Items listed in a dataset
+++
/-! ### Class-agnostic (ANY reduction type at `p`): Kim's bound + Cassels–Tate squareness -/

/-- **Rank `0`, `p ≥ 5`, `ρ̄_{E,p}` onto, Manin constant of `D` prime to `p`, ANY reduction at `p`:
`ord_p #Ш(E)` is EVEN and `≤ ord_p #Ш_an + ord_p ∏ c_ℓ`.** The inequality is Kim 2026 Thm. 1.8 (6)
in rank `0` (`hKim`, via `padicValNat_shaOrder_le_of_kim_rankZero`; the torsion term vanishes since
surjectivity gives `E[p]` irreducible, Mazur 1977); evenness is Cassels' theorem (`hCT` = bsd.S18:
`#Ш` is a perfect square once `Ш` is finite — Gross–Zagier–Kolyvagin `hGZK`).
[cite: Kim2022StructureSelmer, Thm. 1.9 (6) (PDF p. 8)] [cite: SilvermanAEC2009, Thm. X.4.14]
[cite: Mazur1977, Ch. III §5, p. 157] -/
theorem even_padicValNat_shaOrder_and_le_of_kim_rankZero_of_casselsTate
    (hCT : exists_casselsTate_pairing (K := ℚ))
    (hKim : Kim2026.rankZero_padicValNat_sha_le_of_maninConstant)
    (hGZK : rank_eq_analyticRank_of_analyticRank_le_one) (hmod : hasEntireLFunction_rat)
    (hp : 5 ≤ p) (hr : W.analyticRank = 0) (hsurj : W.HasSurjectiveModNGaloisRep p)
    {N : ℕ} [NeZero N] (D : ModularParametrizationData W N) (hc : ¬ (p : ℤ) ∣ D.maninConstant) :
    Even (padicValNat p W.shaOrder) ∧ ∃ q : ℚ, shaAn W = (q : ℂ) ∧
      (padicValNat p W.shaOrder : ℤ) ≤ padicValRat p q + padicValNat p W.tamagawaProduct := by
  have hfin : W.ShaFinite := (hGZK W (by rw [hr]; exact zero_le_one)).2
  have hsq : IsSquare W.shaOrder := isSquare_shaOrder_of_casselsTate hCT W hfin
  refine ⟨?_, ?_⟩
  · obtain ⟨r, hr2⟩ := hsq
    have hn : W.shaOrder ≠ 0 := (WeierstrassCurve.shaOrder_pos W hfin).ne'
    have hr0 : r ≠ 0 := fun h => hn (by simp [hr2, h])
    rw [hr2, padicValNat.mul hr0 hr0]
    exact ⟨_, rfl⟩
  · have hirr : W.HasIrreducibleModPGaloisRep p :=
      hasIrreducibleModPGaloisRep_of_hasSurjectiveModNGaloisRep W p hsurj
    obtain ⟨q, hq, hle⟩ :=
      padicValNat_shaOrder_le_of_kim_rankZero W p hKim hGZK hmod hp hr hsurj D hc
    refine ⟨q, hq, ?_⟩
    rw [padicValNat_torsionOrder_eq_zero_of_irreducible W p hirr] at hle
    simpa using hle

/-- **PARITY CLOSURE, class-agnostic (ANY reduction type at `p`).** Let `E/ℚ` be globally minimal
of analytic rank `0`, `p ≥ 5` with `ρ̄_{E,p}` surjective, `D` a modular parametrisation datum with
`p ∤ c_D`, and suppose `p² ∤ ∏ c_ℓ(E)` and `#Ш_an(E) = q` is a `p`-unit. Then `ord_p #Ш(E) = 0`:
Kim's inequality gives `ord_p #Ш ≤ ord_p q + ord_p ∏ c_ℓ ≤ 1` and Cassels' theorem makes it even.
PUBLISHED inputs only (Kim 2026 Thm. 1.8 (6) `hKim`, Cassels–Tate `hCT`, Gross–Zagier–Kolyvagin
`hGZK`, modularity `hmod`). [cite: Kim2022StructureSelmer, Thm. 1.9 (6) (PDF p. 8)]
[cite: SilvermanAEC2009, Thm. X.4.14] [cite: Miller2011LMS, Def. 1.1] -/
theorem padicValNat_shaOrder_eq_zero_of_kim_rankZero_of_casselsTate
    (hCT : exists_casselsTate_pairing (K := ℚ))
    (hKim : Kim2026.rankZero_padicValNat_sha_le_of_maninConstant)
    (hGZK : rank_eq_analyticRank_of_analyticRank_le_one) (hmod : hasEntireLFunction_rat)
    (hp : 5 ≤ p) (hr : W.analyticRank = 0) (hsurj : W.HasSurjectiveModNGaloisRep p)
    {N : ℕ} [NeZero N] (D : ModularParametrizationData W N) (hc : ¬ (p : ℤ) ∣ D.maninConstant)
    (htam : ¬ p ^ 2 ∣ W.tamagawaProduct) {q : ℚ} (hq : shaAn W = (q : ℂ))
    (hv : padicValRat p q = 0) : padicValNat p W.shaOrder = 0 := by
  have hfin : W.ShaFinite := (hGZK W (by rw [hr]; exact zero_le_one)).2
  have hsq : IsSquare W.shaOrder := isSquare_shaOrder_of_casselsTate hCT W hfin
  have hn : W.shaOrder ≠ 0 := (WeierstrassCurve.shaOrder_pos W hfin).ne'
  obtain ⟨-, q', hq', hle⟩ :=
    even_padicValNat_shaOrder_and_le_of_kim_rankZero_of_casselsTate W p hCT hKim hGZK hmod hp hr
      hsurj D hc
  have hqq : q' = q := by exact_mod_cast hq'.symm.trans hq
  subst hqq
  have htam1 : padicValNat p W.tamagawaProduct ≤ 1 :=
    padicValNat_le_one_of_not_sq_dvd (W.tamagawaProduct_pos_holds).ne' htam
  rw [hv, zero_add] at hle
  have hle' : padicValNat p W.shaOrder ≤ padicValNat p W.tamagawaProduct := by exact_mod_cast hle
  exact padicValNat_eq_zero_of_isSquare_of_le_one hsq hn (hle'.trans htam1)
+++
▶ TASK OBJECTIVE
Your answer should consist of the lines from the line with "hr2⟩ := hsq" to the line with "refine ⟨q, hq, ?_⟩" above, repeated exactly, both ends included.

▶ PROBLEM SOLUTION
  · obtain ⟨r, hr2⟩ := hsq
    have hn : W.shaOrder ≠ 0 := (WeierstrassCurve.shaOrder_pos W hfin).ne'
    have hr0 : r ≠ 0 := fun h => hn (by simp [hr2, h])
    rw [hr2, padicValNat.mul hr0 hr0]
    exact ⟨_, rfl⟩
  · have hirr : W.HasIrreducibleModPGaloisRep p :=
      hasIrreducibleModPGaloisRep_of_hasSurjectiveModNGaloisRep W p hsurj
    obtain ⟨q, hq, hle⟩ :=
      padicValNat_shaOrder_le_of_kim_rankZero W p hKim hGZK hmod hp hr hsurj D hc
    refine ⟨q, hq, ?_⟩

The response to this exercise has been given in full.